Description
This one-pan Stuffed Pepper Skillet brings all the flavors of classic stuffed peppers into an easy, weeknight-friendly dish! Juicy ground beef, vibrant bell peppers, tender rice, and melty cheese come together for a hearty, comforting meal in just 30 minutes. It’s a fuss-free, family favorite that’s perfect for busy nights or when you’re craving something cozy yet healthy.
Ingredients
Units
Scale
Main Ingredients
- 1 lb ground beef (or ground turkey)
- 3 large bell peppers (preferably red, yellow, and green), diced
- 1 medium yellow onion, diced
- 3 cloves garlic, minced
- 1 cup uncooked long-grain white rice
- 1 (14.5 oz) can diced tomatoes with juice
- 1 (8 oz) can tomato sauce
- 2 cups beef or chicken broth
- 1 teaspoon Italian seasoning
- 1 teaspoon paprika
- 1/2 teaspoon kosher salt (more to taste)
- 1/4 teaspoon black pepper
For Finishing
- 1 cup shredded mozzarella cheese
- 2 tablespoons chopped fresh parsley (optional)
Instructions
- Brown the Beef and Vegetables: Heat a large skillet over medium-high heat. Add the ground beef and cook until it begins to brown, breaking it up with a spatula (about 3-4 minutes). Add the onion, bell peppers, and garlic. Cook until the vegetables soften and the beef is cooked through, about 5-6 minutes. Drain any excess fat.
- Add Rice, Tomatoes, and Seasonings: Stir in the uncooked rice, diced tomatoes with juice, tomato sauce, and beef broth. Add Italian seasoning, paprika, salt, and black pepper. Mix well to combine all ingredients thoroughly.
- Simmer Until Rice is Tender: Bring the mixture to a gentle simmer. Cover the skillet and reduce the heat to low. Cook for 18-20 minutes, or until the rice is tender and most of the liquid has been absorbed. Stir occasionally to prevent sticking.
- Add Cheese and Finish: Sprinkle shredded mozzarella evenly over the skillet. Cover and cook for another 2-3 minutes, until the cheese is melted and gooey. Remove from heat and sprinkle with fresh chopped parsley, if using.

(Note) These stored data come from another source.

include hp hq hpq hp2 hq2 hM hπpos hπzero hπsum hπinv hΛ in
/-- MAIN LEMMA (= the stub with the letters abstracted): every generalized word with at least
`pq + 2` twisted letters is `ℓ¹`-inexact from every reachable state.  The first `pq` letters either
contain a `Π` (then the vector becomes `±π`, charging every cell) or are plain (then `charge_spread`
/ `full_of_exact_plain` charge every cell, `2^{pq} ≥ pq`); at least two twisted letters remain, and
`endgame₂` applies. -/
theorem noExact_main : ∃ m₀ : ℕ, ∀ word : List (Option (Bool × Bool)),
    m₀ ≤ (word.filter (fun l => l ≠ none ∧ l ≠ some (false, false))).length →
    ∀ s : Fin p × Fin q, (∃ c T : ℕ, T < 2 ^ c ∧ (s.1 : ℕ) = p * T / 2 ^ c ∧ (s.2 : ℕ) = q * T / 2 ^ c) →
    ∑ y : Fin p × Fin q, |((word.map Λ).prod) s y| < 1 := by
  classical
  have hrows := letter_rows hM hπpos hπzero hπsum hΛ
  refine ⟨p * q + 2, fun word hw s hs => ?_⟩
  -- the row at `s` of the word matrix is `e_s` pushed through the word
  have he1 : ∑ x : Fin p × Fin q, |(Pi.single s (1 : ℝ) : Fin p × Fin q → ℝ) x| = 1 := by
    rw [Finset.sum_eq_single_of_mem s (Finset.mem_univ _)
      (fun x _ hx => by rw [Pi.single_eq_of_ne hx, abs_zero]), Pi.single_eq_same, abs_one]
  have hrow : ∀ y, ((word.map Λ).prod) s y = (Pi.single s (1 : ℝ) ᵥ* (word.map Λ).prod) y :=
    fun y => by rw [Matrix.single_one_vecMul, Matrix.row_apply']
  simp_rw [hrow]
  refine lt_of_lt_of_eq ?_ he1
  have hesupp : ∀ x : Fin p × Fin q, (Pi.single s (1 : ℝ) : Fin p × Fin q → ℝ) x ≠ 0 →
      ∃ c T : ℕ, T < 2 ^ c ∧ (x.1 : ℕ) = p * T / 2 ^ c ∧ (x.2 : ℕ) = q * T / 2 ^ c := by
    intro x hx
    have hxs : x = s := by
      by_contra hne
      exact hx (Pi.single_eq_of_ne hne _)
    subst hxs
    exact hs
  set k := p * q with hk
  have hZ : 2 ≤ ((word.drop k).filter (fun l => l ≠ none ∧ l ≠ some (false, false))).length := by
    have h1 : (word.filter (fun l => l ≠ none ∧ l ≠ some (false, false))).length =
        ((word.take k).filter (fun l => l ≠ none ∧ l ≠ some (false, false))).length +
        ((word.drop k).filter (fun l => l ≠ none ∧ l ≠ some (false, false))).length := by
      rw [← List.length_append, ← List.filter_append, List.take_append_drop]
    have h2 : ((word.take k).filter (fun l => l ≠ none ∧ l ≠ some (false, false))).length ≤ k :=
      (List.length_filter_le _ _).trans ((List.length_take_le _ _))
    omega
  rw [← List.take_append_drop k word]
  by_cases hnone : none ∈ word.take k
  · -- a `Π` among the first `k` letters
    obtain ⟨X, Y, hXY⟩ := List.append_of_mem hnone
    rw [hXY, List.append_assoc, List.cons_append,
      show X ++ none :: (Y ++ word.drop k) = (X ++ [none]) ++ (Y ++ word.drop k) by simp]
    by_cases hex : ∑ z, |(Pi.single s (1 : ℝ) ᵥ* ((X ++ [none]).map Λ).prod) z| =
        ∑ x, |(Pi.single s (1 : ℝ) : Fin p × Fin q → ℝ) x|
    · refine lt_of_tail Λ hrows _ (X ++ [none]) (Y ++ word.drop k) (endgame₂ hp hq hpq hp2 hq2 hM
        hπpos hπzero hπsum hπinv hΛ (Y ++ word.drop k) _ (fun y hy => ?_) ?_ ?_)
      · -- every cell is charged by `u' = (Σ u) π`
        set u := Pi.single s (1 : ℝ) ᵥ* (X.map Λ).prod with hu
        have hsplit : Pi.single s (1 : ℝ) ᵥ* ((X ++ [none]).map Λ).prod = u ᵥ* Λ none := by
          rw [List.map_append, List.prod_append, ← Matrix.vecMul_vecMul, List.map_singleton,
            List.prod_singleton]
        have hPi : ∀ z, (u ᵥ* Λ none) z = (∑ x, u x) * π z := fun z => by
          subst hΛ
          simp only [Matrix.vecMul, dotProduct, Option.elim_none, Matrix.of_apply, Finset.sum_mul]
        have hsum : (∑ x, u x) ≠ 0 := by
          intro h0
          have h1 : ∑ z, |(u ᵥ* Λ none) z| = 0 := by
            simp_rw [hPi, h0, zero_mul, abs_zero, Finset.sum_const_zero]
          rw [hsplit, h1, he1] at hex
          exact zero_ne_one hex
        rw [hsplit, hPi]
        exact mul_ne_zero hsum
          (hπpos y (reach_of_cell hp hq hpq hp2 hq2 M hM π hπpos hπzero hπinv y hy)).ne'
      · exact support_vecMul_prod _ Λ (fun l x z hx h => letter_reach hM hπzero hΛ l x z hx h) _ _ hesupp
      · rw [List.filter_append, List.length_append]; omega
    · exact lt_of_head Λ hrows _ _ _ (lt_of_le_of_ne (l1_mul_prod_le Λ hrows _ _) hex)
  · -- the first `k` letters are plain
    obtain ⟨Xp, hXp⟩ := exists_plain (word.take k) hnone
    have hlen : k ≤ word.length := by
      have := List.length_filter_le (fun l => decide (l ≠ none ∧ l ≠ some (false, false))) word
      omega
    have hXlen : p * q ≤ 2 ^ Xp.length := by
      have : (word.take k).length = Xp.length := by rw [hXp, List.length_map]
      rw [List.length_take, min_eq_left hlen] at this
      rw [← this]
      exact Nat.lt_two_pow_self.le
    have hmap : (word.take k).map Λ = Xp.map M := by
      rw [hXp, List.map_map]
      congr 1
      funext ab
      subst hΛ
      rfl
    by_cases hex : ∑ z, |(Pi.single s (1 : ℝ) ᵥ* ((word.take k).map Λ).prod) z| =
        ∑ x, |(Pi.single s (1 : ℝ) : Fin p × Fin q → ℝ) x|
    · refine lt_of_tail Λ hrows _ (word.take k) (word.drop k) (endgame₂ hp hq hpq hp2 hq2 hM
        hπpos hπzero hπsum hπinv hΛ (word.drop k) _ (fun y hy => ?_) ?_ hZ)
      · obtain ⟨c, T, hT, hs1, hs2⟩ := hs
        rw [hmap] at hex ⊢
        exact full_of_exact_plain hp hq hpq hp2 hq2 M hM Xp hXlen _ c T hT hex
          ⟨s, hs1, hs2, by simp⟩ y hy
      · exact support_vecMul_prod _ Λ (fun l x z hx h => letter_reach hM hπzero hΛ l x z hx h) _ _ hesupp
    · exact lt_of_head Λ hrows _ _ _ (lt_of_le_of_ne (l1_mul_prod_le Λ hrows _ _) hex)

- Serve: Spoon into bowls and enjoy hot! This easy stuffed pepper skillet is delicious on its own or with a side salad.
Notes
- For a lighter version, use ground turkey or chicken instead of beef.
- For more fiber, swap white rice for brown rice—just extend simmering time and add more broth as needed.
- Try adding a pinch of crushed red pepper for a spicy kick.
- This dish is meal prep friendly—leftovers keep well in the fridge for up to 3 days.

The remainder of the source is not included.